The DARPA/MIT requirements call for distributing the drive electronics between the display itself and discrete components. Initially, this allows compatibility with legacy analog video formats, such as those provided by most laptop PCs. Ultimately, it enables low-cost application-specific integrated circuits to process emerging digital video formats, such as those in the latest consumer products. Addressing the drive electronics will require determining the optimal level of very-large-scale integration to maintain an aggressive power budget, while allowing for future system flexibility.

The silicon backplane allows additional functionality such as driver circuitry, video decoders, and signal-conditioning electronics to be integrated into the display itself. This technology is ideal for portable electronics, such as mobile phone handsets, in which small size and low power consumption are very important.

Consumer market

One more step is needed before such a device is ready for consumer use—an upgrade to the wireless network that will enable enough bandwidth for visual images. Mobile communications providers currently are exploring the integration of the Internet with wireless devices by designing products that operate with the current wireless infrastructure, using low-resolution monochrome displays. The Wireless Access Protocol (WAP) standard targets fast delivery of Internet information to mobile users along with advanced value-added services.

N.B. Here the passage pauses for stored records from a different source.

import Literature.AlgebraicGeometry.Frobenioids.Thm36Sub
import Mathlib.CategoryTheory.PEmpty
import HarnessLib

/-!
# Frobenioids II, Thm. 3.6 (i) for `C^ℝ := C^rlf` as the schema `ArchFrd.Thm36Sub.ampleTypes_R π`: the
# universal closure over ARBITRARY bases `π : D ⥤ D₀` is false — at the EMPTY base (FACT-LIST F-2716)

Mochizuki, *The geometry of Frobenioids II: poly-Frobenioids*, Kyushu J. Math. **62** (2008) 401–460, §3,
Example 3.3 (i)–(ii) p. 28 and Theorem 3.6 (i) p. 36: "the Frobenioid `C^Λ` is of `Aut`-ample, `Aut^sub`-ample,
`End`-ample, and metrically trivial type, but not of group-like type" [cite: MochizukiFrdII2008, Thm 3.6 (i) p.36].

PROOF-ONLY companion (no definitions, no instances) of `Thm36Sub.lean` (abc-iut L1 sub-DAG statements file;
the slot `ampleTypes_R π := Thm36i_ampleTypes (rlfStr π)` over THE realification `C^rlf`); cell abc-iut,
block F, seat abc-iut-f-045 (gen 4).  FACT-LIST row **F-2716** `ArchFrd.Thm36Sub.ampleTypes_R` (R7
TYPE-audit abc-iut-w5-d088: «no EXACT witness of the universal closure»; closer of record
`Thm36Sub.ampleTypes_R_holds (hD : IsGraphConnected D)`, `Thm36SubProofs3.lean`).  The constant quantifies
over EVERY base functor `π : D ⥤ D₀`, whereas Example 3.3 (i) works over a CONNECTED (in particular
non-empty) base `D` (the standing hypothesis of [FrdI] Def. 1.1 (iv) on base categories — exactly the binder
`hD` of the closer, which is therefore load-bearing).  At the empty base `D = ∅` (`π = Functor.empty D₀`) the
realification `C^rlf` — a category over `D` through its structure functor `rlfStr π : C^rlf → F_{Φ^rlf}`, whose
objects ARE objects of `D` — has no objects, so every "of … type" clause holds vacuously and the last conjunct
"not of group-like type" FAILS.
* `not_forall_ampleTypes_R` — the universal closure of F-2716 (universe `0`) is FALSE.
So the row is admissible AT THE NAMED INSTANCE ONLY (R5: `ampleTypes_R_holds` over a connected base, and
`thm36i_ampleTypes_C_holds` for the assembled instance statement F-0868) — untouched.  Refuted-closure ≠
refuted-paper; a FACT row is an assumption label, not an endorsement; nothing here bears on [IUTchIII]
Cor. 3.12.
-/

namespace Literature.AlgebraicGeometry.Frobenioids.ArchFrd.Thm36Sub

open CategoryTheory

/-- FACT-LIST **F-2716**: the universal closure of `ArchFrd.Thm36Sub.ampleTypes_R` (universe `0`) is FALSE —
at the empty base `π = Functor.empty D₀` the realification `C^rlf` has no objects (an object would map under
`rlfStr π` to an object of `F_{Φ^rlf}`, i.e. of `D = Discrete PEmpty`), so it IS (vacuously) of group-like
type.  Instance of record (untouched): `ampleTypes_R_holds (hD : IsGraphConnected D)`.
[cite: MochizukiFrdII2008, Thm 3.6 (i) p.36] -/
theorem not_forall_ampleTypes_R :
    ¬ ∀ {D : Type} [Category.{0} D] (π : D ⥤ D0), ampleTypes_R π := by
  intro h
  exact (h (Functor.empty.{0} D0)).2.2.2.2 fun A => ((rlfStr (Functor.empty.{0} D0)).obj A).as.elim

end Literature.AlgebraicGeometry.Frobenioids.ArchFrd.Thm36Sub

The WAP is a communications protocol and application environment that can be used in hand-held digital wireless devices such as cellular telephones and pagers. It has been designed to work with most wireless networks, such as cellular digital packet data (CDPD), code division multiple access (CDMA), and global system for mobile communications (GSM). This open global standard has the support of a high percentage of the communications industry, as evidenced by communications giants such as Motorola (Schaumburg, IL), Ericsson (Stockholm, Sweden), and Nokia (Keilalahdentie, Finland), who are providing infrastructures to support the WAP standard. Cellular phones are emerging to equip consumers with access to the Internet in the palm of their hands. By implementing wireless mark-up language (WML), a simplified version of hypertext markup language (HTML), the WAP enables an Internet page to fit the display of a mobile communication device.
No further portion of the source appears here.